只是这一番施为下来,这拐子就吐口了之前做过的两批人口案子,录成笔录之后送到了静室里给徒述斐过目。
徒述斐仔细的看了两遍笔录便放在了詹桌上不管了,转头对石光珠道:“玉明,他们没说实话啊!起码没全说实话。”
“那王爷的意思是?”
“还记得我之前跟冯唐贾赦他们说的那些关于刑讯的事情吗?咱们试试如何?”徒述斐说着,就有些跃跃欲试了。
石光珠不赞同的看向徒述斐:“王爷您是什么身份。还是我来代劳如何?”
石光珠不愿意徒述斐接触这些,徒述斐也不愿意石光珠这般啊!在他的心里,石光珠应当是将才,而不是在这阴暗的牢房里做个刑官。就连让石光珠管理自己的产业,徒述斐都觉得屈才乃至于心虚,更何况如今?
最后徒述斐还是叫了刑官进来,把自己当初跟贾赦和冯唐说过的一些道听途说的审讯方法说给了刑官来听。
刑官原本还有些奇怪为什么这才审了一半就停了,如今听到徒述斐说给自己的几个方法,竟然如同醍醐灌顶一般,用一种看偶像的表情看向徒述斐!觉得自己的师傅恐怕在某些方面也比不上眼前的祚郡王!

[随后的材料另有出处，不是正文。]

import Literature.AnabelianGeometry.EtaleTheta.TemperedFrobenioidToy
import Literature.AlgebraicGeometry.Frobenioids.PiNatMonoid
import Literature.AlgebraicGeometry.Frobenioids.ModelFrobenioid
import Mathlib.CategoryTheory.WithTerminal.Basic
import Mathlib.CategoryTheory.SingleObj
import HarnessLib

/-!
# [EtTh] Def. 3.3 (iii) / 3.6 (i) toy data over a GALOIS DOUBLE COVER whose divisor pull-back is a SHEAR
# (part 1 of the `hDSpull` non-derivability certificate for GAP G-w5d063-1; part 2: `TemperedFrobenioidToyShear.lean`)

S. Mochizuki, *The étale theta function …*, Publ. RIMS **45** (2009) [MochizukiEtTh2009], §3 Def. 3.3 (iii) (PDF
p.73), Def. 3.6 (i) pp.76–77 [cite: MochizukiEtTh2009, Def 3.3 p.73]; S. Mochizuki, *The geometry of Frobenioids I*
(2008) [MochizukiFrdI2008], §0 p.14 (FSM-morphisms), Def. 1.1 (ii) p.19 (monoids on a category).

abc-iut cell, layer L2; seat abc-iut-L2-t3 (gen 6), OWNER lineage of `DivisorMonoids` / `RealifiedDivisorMonoids` /
`TemperedFrobenioid`.  CLASS (b) toy data (pattern of abc-iut-f-015's `TemperedFrobenioidToyTwoPrimes.lean`, whose
`Φ₀ = ℤ²_{≥0}`, `B₀ = Φ₀^gp`, `Div = id`, `ℝ·Φ₀^cnst = {g | g₀ = 0}` shape is re-used over a NEW base with a
non-trivial covering):
* `ShearToy.Base := WithTerminal (SingleObj (ℤ/2))` — a Galois double cover `Y′ → Y` (`Aut(Y′/Y) = ℤ/2`, `Y` terminal);
  `σ ≫ cov = cov` for the deck transformation `σ ≠ 1`, so the covering map `cov : Y′ ⟶ Y` is NOT a monomorphism,
  hence NOT an FSM-morphism (`not_mono_cov`, `not_isFSM_cov`) — as for a genuine covering in `B^temp(Π)⁰`, where
  monomorphisms of connected objects are isomorphisms, clause (b) of [FrdI] Def. 1.1 (ii) («FSM-morphisms pull back
  to bijections») puts no condition on its pull-back;
* `ShearToy.Φ₀`: `Φ₀(Y) = Φ₀(Y′) = ℤ²_{≥0} = ⟨e₀, e₁⟩` (abc-iut-L1's `PiNat`); deck transformations pull back by the
  identity, the cover by the **SHEAR** `shear : e₀ ↦ e₀ + e₁`, `e₁ ↦ e₁` (injective, not surjective; the coordinate
  character `χ₀ : f ↦ f₀` is invariant);
* `ShearToy.divisorMonoids` (Def. 3.3 (iii): `B₀ = Φ₀^gp`, `div₀ = id`, `F₀ = 1`, nothing cuspidal) and
  `ShearToy.realified` (Def. 3.6 (i): `Λ = ℤ`, `Φ₀^ℝ := Φ₀`, `B₀^Λ = B₀`, `F₀^Λ = ℝ·Φ₀^cnst := Ker ψ₀ = {g | g₀ = 0}` —
  shear-stable and root-closed, as the typed fields demand) over the trivial monoid vocabulary `Toy.monoidVocab`;
  `ShearToy.bsFldEquiv`: `{f | f₀ = 0} = ℤ_{≥0}·e₁ ≅ ℤ_{≥0}`.
HONEST FRAMING: a combinatorial toy over OUR typed interfaces (trivial monoid vocabulary; one non-trivial covering;
not a curve); nothing here bears on the disputed [IUTchIII] Cor. 3.12; no side taken; typed ≠ proved.
-/

noncomputable section

namespace Literature.AnabelianGeometry.EtaleTheta

open CategoryTheory Opposite Function Literature.AlgebraicGeometry.Frobenioids

namespace ShearToy

/-! ### §1 The base: a Galois double cover `Y′ → Y` (`D = D₀ = WithTerminal (SingleObj (ℤ/2))`) -/

/-- The deck-transformation group `ℤ/2` of the cover. [cite: MochizukiEtTh2009, Def 3.3 p.73] -/
abbrev G : Type := Multiplicative (ZMod 2)

/-- The base category: the one-object groupoid of `ℤ/2` (the cover `Y′` with its deck transformations) with a
terminal object (the curve `Y`) adjoined. [cite: MochizukiEtTh2009, Def 3.3 p.73] -/
abbrev Base : Type := WithTerminal (SingleObj G)

/-- The cover `Y′`. [cite: MochizukiEtTh2009, Def 3.3 p.73] -/
abbrev Y' : Base := WithTerminal.of (SingleObj.star G)

/-- The curve `Y` (terminal). [cite: MochizukiEtTh2009, Def 3.3 p.73] -/
abbrev Y : Base := WithTerminal.star

/-- The covering map `Y′ → Y`. [cite: MochizukiEtTh2009, Def 3.3 p.73] -/
def cov : Y' ⟶ Y := PUnit.unit

/-- The non-trivial deck transformation `σ` of `Y′`. [cite: MochizukiEtTh2009, Def 3.3 p.73] -/
def σ : Y' ⟶ Y' := (Multiplicative.ofAdd (1 : ZMod 2) : G)

/-- `σ ≠ 1`. [cite: MochizukiEtTh2009, Def 3.3 p.73] -/
theorem σ_ne_id : σ ≠ 𝟙 Y' := by
  intro h
  have h' : (Multiplicative.ofAdd (1 : ZMod 2) : G) = Multiplicative.ofAdd (0 : ZMod 2) := h
  exact absurd (Multiplicative.ofAdd.injective h') (by decide)

/-- `σ ≫ cov = cov`: the cover is invariant under its deck transformation.
[cite: MochizukiEtTh2009, Def 3.3 p.73] -/
theorem σ_comp_cov : σ ≫ cov = cov := rfl

/-- Hence `cov` is NOT a monomorphism. [cite: MochizukiFrdI2008, §0 p.14] -/
theorem not_mono_cov : ¬ Mono cov := by
  intro h
  apply σ_ne_id
  exact h.right_cancellation σ (𝟙 Y') (by rw [σ_comp_cov, Category.id_comp])

/-- Hence `cov` is NOT an FSM-morphism ([FrdI] §0: FSM = fiberwise-surjective monomorphism), so clause (b) of
[FrdI] Def. 1.1 (ii) puts no condition on its pull-back. [cite: MochizukiFrdI2008, Def. 1.1(ii) p.19] -/
theorem not_isFSM_cov : ¬ IsFSM cov := fun h => not_mono_cov h.2

/-- Every morphism `Y′ ⟶ Y` is `cov`. [cite: MochizukiEtTh2009, Def 3.3 p.73] -/
theorem hom_Y'_Y_eq (f : Y' ⟶ Y) : f = cov := rfl

/-! ### §2 The monoid `ℤ²_{≥0} = ⟨e₀, e₁⟩`, the shear, the coordinate character `χ₀` -/

/-- `Φ₀(Y) = Φ₀(Y′) = ℤ²_{≥0}`. [cite: MochizukiEtTh2009, Def 3.3 p.73] -/
abbrev M : Type := Multiplicative (Fin 2 → ℕ)

/-- The two primes `e₀, e₁`. [cite: MochizukiEtTh2009, Def 3.3 p.73] -/
def e (j : Fin 2) : M := PiNat.single j 1

/-- `e_j ≠ 0`. [cite: MochizukiEtTh2009, Def 3.3 p.73] -/
theorem e_ne_one (j : Fin 2) : e j ≠ 1 := fun h => by
  have := congrArg (fun f : M => PiNat.coeff f j) h
  simp [e] at this

/-- **The shear** `f ↦ f + f₀·e₁` (`e₀ ↦ e₀ + e₁`, `e₁ ↦ e₁`): the pull-back of log-divisors along the cover in
this toy. [cite: MochizukiEtTh2009, Def 3.3 p.73] -/
def shear : M →* M where
  toFun f := f * PiNat.single 1 (PiNat.coeff f 0)
  map_one' := by rw [PiNat.coeff_one, PiNat.single_zero, mul_one]
  map_mul' f g := by rw [PiNat.coeff_mul, ← PiNat.single_mul_single, mul_mul_mul_comm]

/-- The shear fixes the `0`-th exponent. [cite: MochizukiEtTh2009, Def 3.3 p.73] -/
@[simp] theorem coeff_shear_zero (f : M) : PiNat.coeff (shear f) 0 = PiNat.coeff f 0 := by
  change PiNat.coeff (f * PiNat.single 1 (PiNat.coeff f 0)) 0 = _
  rw [PiNat.coeff_mul, PiNat.coeff_single_of_ne (show (0 : Fin 2) ≠ 1 by decide), add_zero]

/-- The shear adds the `0`-th exponent to the `1`-st. [cite: MochizukiEtTh2009, Def 3.3 p.73] -/
@[simp] theorem coeff_shear_one (f : M) : PiNat.coeff (shear f) 1 = PiNat.coeff f 1 + PiNat.coeff f 0 := by
  change PiNat.coeff (f * PiNat.single 1 (PiNat.coeff f 0)) 1 = _
  rw [PiNat.coeff_mul, PiNat.coeff_single_same]

/-- `shear e₀ = e₀ + e₁`. [cite: MochizukiEtTh2009, Def 3.3 p.73] -/
theorem shear_e_zero : shear (e 0) = e 0 * e 1 := by
  change e 0 * PiNat.single 1 (PiNat.coeff (e 0) 0) = _
  rw [e, PiNat.coeff_single_same]
  rfl

/-- `shear e₁ = e₁`. [cite: MochizukiEtTh2009, Def 3.3 p.73] -/
theorem shear_e_one : shear (e 1) = e 1 := by
  change e 1 * PiNat.single 1 (PiNat.coeff (e 1) 0) = _
  rw [e, PiNat.coeff_single_of_ne (show (0 : Fin 2) ≠ 1 by decide), PiNat.single_zero, mul_one]

/-- The shear is injective. [cite: MochizukiFrdI2008, Def. 1.1(ii) p.19] -/
theorem shear_injective : Injective shear := by
  intro f g h
  have h0 : PiNat.coeff f 0 = PiNat.coeff g 0 := by rw [← coeff_shear_zero f, h, coeff_shear_zero]
  have h1 : PiNat.coeff f 1 = PiNat.coeff g 1 := by
    have := congrArg (fun x : M => PiNat.coeff x 1) h
    simp only [coeff_shear_one, h0] at this
    omega
  refine PiNat.ext fun j => ?_
  fin_cases j
  · exact h0
  · exact h1

/-- The `0`-th coordinate character `f ↦ f₀`, valued in `ℤ`. [cite: MochizukiEtTh2009, Def 3.6 p.76] -/
def χ₀ : M →* Multiplicative ℤ :=
  ((Nat.castAddMonoidHom ℤ).comp (Pi.evalAddMonoidHom (fun _ : Fin 2 => ℕ) 0)).toMultiplicative

/-- `χ₀` on a coordinate vector. [cite: MochizukiEtTh2009, Def 3.6 p.76] -/
theorem χ₀_apply (f : M) : χ₀ f = Multiplicative.ofAdd ((PiNat.coeff f 0 : ℕ) : ℤ) := rfl

/-- `χ₀` is shear-invariant. [cite: MochizukiEtTh2009, Def 3.6 p.76] -/
theorem χ₀_shear (f : M) : χ₀ (shear f) = χ₀ f := by
  rw [χ₀_apply, χ₀_apply, coeff_shear_zero]

/-- `χ₀(e₁) = 0`. [cite: MochizukiEtTh2009, Def 3.6 p.76] -/
theorem χ₀_e_one : χ₀ (e 1) = 1 := by
  rw [χ₀_apply, e, PiNat.coeff_single_of_ne (show (0 : Fin 2) ≠ 1 by decide)]
  rfl

/-- The coordinate character on the groupification `(ℤ²_{≥0})^gp → ℤ`. [cite: MochizukiEtTh2009, Def 3.6 p.76] -/
def ψ₀ : Algebra.GrothendieckGroup M →* Multiplicative ℤ := Algebra.GrothendieckGroup.lift χ₀

/-- `ψ₀` extends `χ₀`. [cite: MochizukiEtTh2009, Def 3.6 p.76] -/
theorem ψ₀_of (f : M) : ψ₀ (Algebra.GrothendieckGroup.of f) = χ₀ f := by
  have h := Algebra.GrothendieckGroup.lift.symm_apply_apply χ₀
  rw [Algebra.GrothendieckGroup.lift_symm_apply] at h
  exact DFunLike.congr_fun h f

/-! ### §3 `Φ₀` on the base: identity along deck transformations, SHEAR along the cover -/

/-- The pull-back of log-divisors along a morphism of the base: identity on `Y′ ⟶ Y′` and `Y ⟶ Y`, the shear on the
cover `Y′ ⟶ Y`. [cite: MochizukiEtTh2009, Def 3.3 p.73] -/
def pullHom : ∀ {P Q : Base}, (P ⟶ Q) → (M →* M)
  | .of _, .of _, _ => MonoidHom.id M
  | .of _, .star, _ => shear
  | .star, .star, _ => MonoidHom.id M
  | .star, .of _, f => (WithTerminal.false_of_from_star f).elim

/-- `pullHom` along the cover is the shear. [cite: MochizukiEtTh2009, Def 3.3 p.73] -/
@[simp] theorem pullHom_cov : pullHom cov = shear := rfl

/-- `pullHom (𝟙 _) = id`. [cite: MochizukiEtTh2009, Def 3.3 p.73] -/
theorem pullHom_id : ∀ P : Base, pullHom (𝟙 P) = MonoidHom.id M
  | .of _ => rfl
  | .star => rfl

/-- `pullHom` is contravariantly functorial. [cite: MochizukiEtTh2009, Def 3.3 p.73] -/
theorem pullHom_comp :
    ∀ {P Q R : Base} (a : P ⟶ Q) (b : Q ⟶ R), pullHom (a ≫ b) = (pullHom a).comp (pullHom b)
  | .of _, .of _, .of _, _, _ => rfl
  | .of _, .of _, .star, _, _ => rfl
  | .of _, .star, .star, _, _ => rfl
  | .star, .star, .star, _, _ => rfl
  | .star, .of _, _, a, _ => (WithTerminal.false_of_from_star a).elim
  | .of _, .star, .of _, _, b => (WithTerminal.false_of_from_star b).elim
  | .star, .star, .of _, _, b => (WithTerminal.false_of_from_star b).elim

/-- Every `pullHom` is the identity or the shear; `χ₀` is invariant. [cite: MochizukiEtTh2009, Def 3.6 p.76] -/
theorem χ₀_pullHom : ∀ {P Q : Base} (a : P ⟶ Q) (f : M), χ₀ (pullHom a f) = χ₀ f
  | .of _, .of _, _, _ => rfl
  | .of _, .star, _, f => χ₀_shear f
  | .star, .star, _, _ => rfl
  | .star, .of _, a, _ => (WithTerminal.false_of_from_star a).elim

/-- Every `pullHom` is injective. [cite: MochizukiFrdI2008, Def. 1.1(ii) p.19] -/
theorem pullHom_injective : ∀ {P Q : Base} (a : P ⟶ Q), Injective (pullHom a)
  | .of _, .of _, _ => injective_id
  | .of _, .star, _ => shear_injective
  | .star, .star, _ => injective_id
  | .star, .of _, a => (WithTerminal.false_of_from_star a).elim

/-- **`Φ₀ : D₀ → Mon`** of the toy. [cite: MochizukiEtTh2009, Def 3.3 p.73] -/
def Φ₀ : Baseᵒᵖ ⥤ CommMonCat.{0} where
  obj _ := CommMonCat.of M
  map f := CommMonCat.ofHom (pullHom f.unop)
  map_id P := by
    apply CommMonCat.hom_ext
    rw [CommMonCat.hom_ofHom, CommMonCat.hom_id, unop_id, pullHom_id]
  map_comp f g := by
    apply CommMonCat.hom_ext
    rw [CommMonCat.hom_ofHom, CommMonCat.hom_comp, CommMonCat.hom_ofHom, CommMonCat.hom_ofHom, unop_comp,
      pullHom_comp]

/-- Values of `Φ₀` on morphisms. [cite: MochizukiEtTh2009, Def 3.3 p.73] -/
@[simp] theorem Φ₀_map_hom {P Q : Baseᵒᵖ} (f : P ⟶ Q) : (Φ₀.map f).hom = pullHom f.unop := rfl

/-- `ψ₀` is invariant under every pull-back on groupifications. [cite: MochizukiEtTh2009, Def 3.6 p.76] -/
theorem ψ₀_gpMap_pullHom {P Q : Base} (a : P ⟶ Q) (x : Algebra.GrothendieckGroup M) :
    ψ₀ (gpMap (pullHom a) x) = ψ₀ x := by
  have h : ψ₀.comp (gpMap (pullHom a)) = ψ₀ :=
    MonGp.hom_ext fun f => by rw [MonoidHom.comp_apply, gpMap_of, ψ₀_of, ψ₀_of, χ₀_pullHom]
  exact DFunLike.congr_fun h x

/-! ### §4 The typed data: Def. 3.3 (iii) and Def. 3.6 (i) (`ℝ·Φ₀^cnst := {g | g₀ = 0}`) -/

/-- Def. 3.3 (iii) data: `Φ₀ = ℤ²_{≥0}` with the shear, `B₀ = Φ₀^gp`, `div₀ = id`, `F₀ = 1`, nothing cuspidal.
[cite: MochizukiEtTh2009, Def 3.3 p.73] -/
def divisorMonoids : DivisorMonoids.{0, 0, 0} Base where
  Φ₀ := Φ₀
  B₀ := monoidGp Φ₀
  isUnit_B₀ _ b := by
    change IsUnit (M := Algebra.GrothendieckGroup M) b
    exact Group.isUnit _
  div₀ _ := MonoidHom.id _
  div₀_natural _ _ := rfl
  F₀ _ := ⊥
  F₀_map _ _ hb := by
    rw [Submonoid.mem_bot] at hb ⊢
    rw [hb, map_one]
  ncsp₀ _ := ⊤
  csp₀ _ := ⊥
  ncsp₀_map _ _ _ := trivial
  csp₀_map _ x hx := by
    rw [Submonoid.mem_bot] at hx ⊢
    rw [hx, map_one]
  existsUnique_ncsp_csp _ x := by
    refine ⟨(⟨x, trivial⟩, ⟨1, Submonoid.mem_bot.mpr rfl⟩), mul_one x, ?_⟩
    rintro ⟨a, c⟩ h
    have hc : c.1 = 1 := Submonoid.mem_bot.mp c.2
    have ha : a.1 = x := by
      have h' : a.1 * c.1 = x := h
      rwa [hc, mul_one] at h'
    exact Prod.ext (Subtype.ext ha) (Subtype.ext hc)

/-- Def. 3.6 (i) data (`Λ = ℤ`, `Φ₀^ℝ = Φ₀`, `B₀^Λ = B₀ = Φ₀^gp`, `Div = id`), constant locus
`ℝ·Φ₀^cnst := Ker(ψ₀) = {g | g₀ = 0}` = `F₀^Λ` — shear-stable and root-closed, as the typed fields demand.
[cite: MochizukiEtTh2009, Def 3.6 p.76] -/
def realified : RealifiedDivisorMonoids (D₀ := Base) Toy.monoidVocab where
  toDivisorMonoids := divisorMonoids
  Λ := MonoidType.Z
  ΦR := Φ₀
  toR _ := MonoidHom.id _
  toR_natural _ _ := rfl
  isRealification _ := trivial
  BΛ := monoidGp Φ₀
  isUnit_BΛ _ b := by
    change IsUnit (M := Algebra.GrothendieckGroup M) b
    exact Group.isUnit _
  divΛ _ := MonoidHom.id _
  divΛ_natural _ _ := rfl
  FΛ _ := ψ₀.ker.toSubmonoid
  FΛ_map f b hb := by
    change ψ₀ (gpMap (pullHom f.unop) b) = 1
    rw [ψ₀_gpMap_pullHom]
    exact hb
  cnstR _ := ψ₀.ker
  cnstR_map f x hx := by
    change ψ₀ (gpMap (pullHom f.unop) x) = 1
    rw [ψ₀_gpMap_pullHom]
    exact hx
  divΛ_mem_cnstR _ _ hb := hb
  cnstR_root _ g n hg := by
    have hg' : ψ₀ g ^ (n : ℕ) = 1 := by rw [← map_pow]; exact hg
    have h : (n : ℕ) • Multiplicative.toAdd (ψ₀ g) = 0 := by
      have := congrArg Multiplicative.toAdd hg'
      rwa [toAdd_pow, toAdd_one] at this
    change ψ₀ g = 1
    rcases smul_eq_zero.mp h with h | h
    · exact absurd h n.ne_zero
    · exact congrArg Multiplicative.ofAdd h
  cnst_le_cnstR _ b hb := by
    have hb' : b = 1 := Submonoid.mem_bot.mp hb
    subst hb'
    change ψ₀ (gpMap (MonoidHom.id M) (MonoidHom.id _ 1)) = 1
    rw [map_one, map_one, map_one]
  ncspR _ := ⊤
  cspR _ := ⊥
  toR_ncsp _ _ _ := trivial
  toR_csp _ _ hx := hx

/-- The base-field-theoretic submonoid `{f | f₀ = 0} = ℤ_{≥0}·e₁ ≅ ℤ_{≥0}` (the map `f ↦ f₁`).
[cite: MochizukiEtTh2009, Def 3.6 p.77] -/
def bsFldEquiv :
    ↥((⊤ : Submonoid M) ⊓ (ψ₀.ker).toSubmonoid.comap Algebra.GrothendieckGroup.of) ≃* Multiplicative ℕ where
  toFun f := Multiplicative.ofAdd (PiNat.coeff f.1 1)
  invFun k := ⟨PiNat.single 1 (Multiplicative.toAdd k), Submonoid.mem_top _, by
    change Algebra.GrothendieckGroup.of (PiNat.single 1 (Multiplicative.toAdd k) : M) ∈ ψ₀.ker
    rw [MonoidHom.mem_ker, ψ₀_of, χ₀_apply, PiNat.coeff_single_of_ne (show (0 : Fin 2) ≠ 1 by decide)]
    rfl⟩
  left_inv f := by
    obtain ⟨f, -, hf⟩ := f
    apply Subtype.ext
    change (PiNat.single 1 (PiNat.coeff f 1) : M) = f
    have hf' : ψ₀ (Algebra.GrothendieckGroup.of f) = 1 := hf
    rw [ψ₀_of, χ₀_apply] at hf'
    have h0 : PiNat.coeff f 0 = 0 := by
      have := Multiplicative.ofAdd.injective hf'
      exact_mod_cast this
    refine (PiNat.eq_single_of_coeff_eq_zero fun i hi => ?_).symm
    fin_cases i
    · exact h0
    · exact absurd rfl hi
  right_inv k := by simp
  map_mul' f g := by
    change Multiplicative.ofAdd (PiNat.coeff (f.1 * g.1) 1) = _
    rw [PiNat.coeff_mul, ofAdd_add]

end ShearToy

end Literature.AnabelianGeometry.EtaleTheta

end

徒述斐完全不知道自己的一番话开启了大庆刑讯手段的新篇章,只想弄清楚这些拐子到底在隐瞒什么。
林二狗是一个老手,从十几岁入行至今已经快二十年了,手底下过过的人数自己都记不清了。只是他运气好,找到了一个大靠山,只要死咬住不松口,顶多也就是发配流刑而已。只要咬死了!只要咬死不开口!
林二狗想的没错,本朝关于略卖人口的律法遵照了前朝的规定,多是带枷和发配流放。可徒述斐偏偏就撞见了这件事。他觉得这是一个机会,可以把略卖人口从重处理的契机!

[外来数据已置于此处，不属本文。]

import Mathlib

/-!
# Tier4/Line4/TraceZeroQuad — a trace-zero quadratic generator of a CM field: `DescribesCM ⟨0, n⟩` unfolded

Blind re-derivation cell `pub-hodge-repro`, Tier 4 (README §9–§10), seat t4-typer-2 (gen 5), on plan-4 g7's brief
S15975 (C-L4-Q0, taken S15994 in x1's absence).  Target tree path `lean/Summits/Ventures/HodgeRepro/Tier4/Line4/TraceZeroQuad.lean`;
imports Mathlib only.

WHAT IS TYPED — for a CM field `E` with maximal real subfield `E⁺ = maximalRealSubfield E` and complex conjugation
`c = IsCMField.complexConj E`: there are `n ∈ E⁺` and `ω ∈ E` with `ω² = 0 · ω − n`, `c ω = 0 − ω` and `c ω ≠ ω` — the
skeleton's `DescribesCM ⟨0, n⟩` (L4 v0.43 L867, a `def` of the skeleton, consumed by `exact`) unfolded: the quadratic datum
of trace ZERO that the (7b) WLOG `(ht : q.t = 0)` (v0.43 S15899) assumes is realised for EVERY CM field, so the costume's
choice `q := ⟨0, n⟩` costs nothing (crit-2 Entry 373 R1's record `describesCM_recentre`, discharged by name).
PROOF: `c ≠ 1` (`IsCMField.complexConj_ne_one`) gives `x` with `c x ≠ x`; `ω := x − c x` has `c ω = −ω` and `ω ≠ 0`;
`c (ω²) = (c ω)² = ω²`, so `ω² ∈ E⁺` (`IsCMField.complexConj_eq_self_iff`); `n := −⟨ω², _⟩`.

Nothing here says anything about the status of the Hodge conjecture for CM abelian varieties, which is NOT proved
(HC_CM is NOT proved by anyone in this repository).
-/

set_option autoImplicit false

noncomputable section

open NumberField

namespace Summit.Ventures.HodgeRepro.Tier4.Line4

/-- Some element of a CM field is moved by complex conjugation. -/
theorem exists_complexConj_ne (E : Type) [Field E] [NumberField E] [IsCMField E] :
    ∃ x : E, IsCMField.complexConj E x ≠ x := by
  by_contra h
  exact IsCMField.complexConj_ne_one E (AlgEquiv.ext fun x => by simpa using not_exists.1 h x)

/-- **A trace-zero quadratic generator**: `∃ n ∈ E⁺, ∃ ω ∈ E, ω² = 0 · ω − n ∧ c ω = 0 − ω ∧ c ω ≠ ω` — the skeleton's
`DescribesCM ⟨0, n⟩` unfolded (`c = IsCMField.complexConj E`, `E⁺ = maximalRealSubfield E`). -/
theorem exists_traceZero_describesCM (E : Type) [Field E] [NumberField E] [IsCMField E] :
    ∃ n : ↥(maximalRealSubfield E), ∃ ω : E,
      ω ^ 2 = algebraMap _ E (0 : ↥(maximalRealSubfield E)) * ω - algebraMap _ E n ∧
      (IsCMField.complexConj E) ω = algebraMap _ E (0 : ↥(maximalRealSubfield E)) - ω ∧
      (IsCMField.complexConj E) ω ≠ ω := by
  obtain ⟨x, hx⟩ := exists_complexConj_ne E
  set ω : E := x - IsCMField.complexConj E x with hω
  have hcω : IsCMField.complexConj E ω = -ω := by
    rw [hω, map_sub, IsCMField.complexConj_apply_apply, neg_sub]
  have hω0 : ω ≠ 0 := by
    rw [hω]
    exact sub_ne_zero.2 (Ne.symm hx)
  have hsq : ω ^ 2 ∈ maximalRealSubfield E := by
    rw [← IsCMField.complexConj_eq_self_iff, map_pow, hcω, neg_sq]
  refine ⟨-⟨ω ^ 2, hsq⟩, ω, ?_, ?_, ?_⟩
  · rw [map_zero, zero_mul, map_neg, zero_sub, neg_neg]
    rfl
  · rw [hcω, map_zero, zero_sub]
  · rw [hcω]
    intro h
    apply hω0
    have : (2 : E) * ω = 0 := by linear_combination -h
    rcases mul_eq_zero.1 this with h2 | h2
    · exact absurd h2 two_ne_zero
    · exact h2

end Summit.Ventures.HodgeRepro.Tier4.Line4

所以林二狗被带劲了一个阴暗的小屋子里,除了他头顶吊着一个铜灯罩的灯外,他被锁在了一个狭小的椅子上。
这椅子后面有靠背,可这靠背的高度只到他的腰上,且棱角分明,顶的他脊梁骨疼。左右的把手也让人难受得紧,偏偏椅子的椅面宽度狭小。他这个大男人往上面一坐,两条退就被夹在一起了。
他不自在的想向前挪挪,可两个扶手之间还有一条横栏挡在他的小腹上,中间的又有一条竖栏杆抵在了林二狗的双腿中间,让他上不能上下不能下的,前后左右都难受的要命!
可偏偏狱卒把他带出来塞进这把尺寸畸形的椅子里就走了,根本没有审讯的人来。林二狗拽了几下身前的栏杆,明明只是木头的椅子,可无论他怎么摇晃,这椅子就是结实得纹丝不动。
这一番折腾费了林二狗不少的力气,他在铜灯的照耀下,汗水不断的流了下来,他甚至觉得有点喘不上气来!
刑官观察着林二狗的前后变化,心里头十分满意,同时对徒述斐更佩服了——祚郡王说的对啊,他们刑官同样是入品级的吏员,拿的是朝廷俸禄,为什么就偏偏被一些清贵的人看不上呢?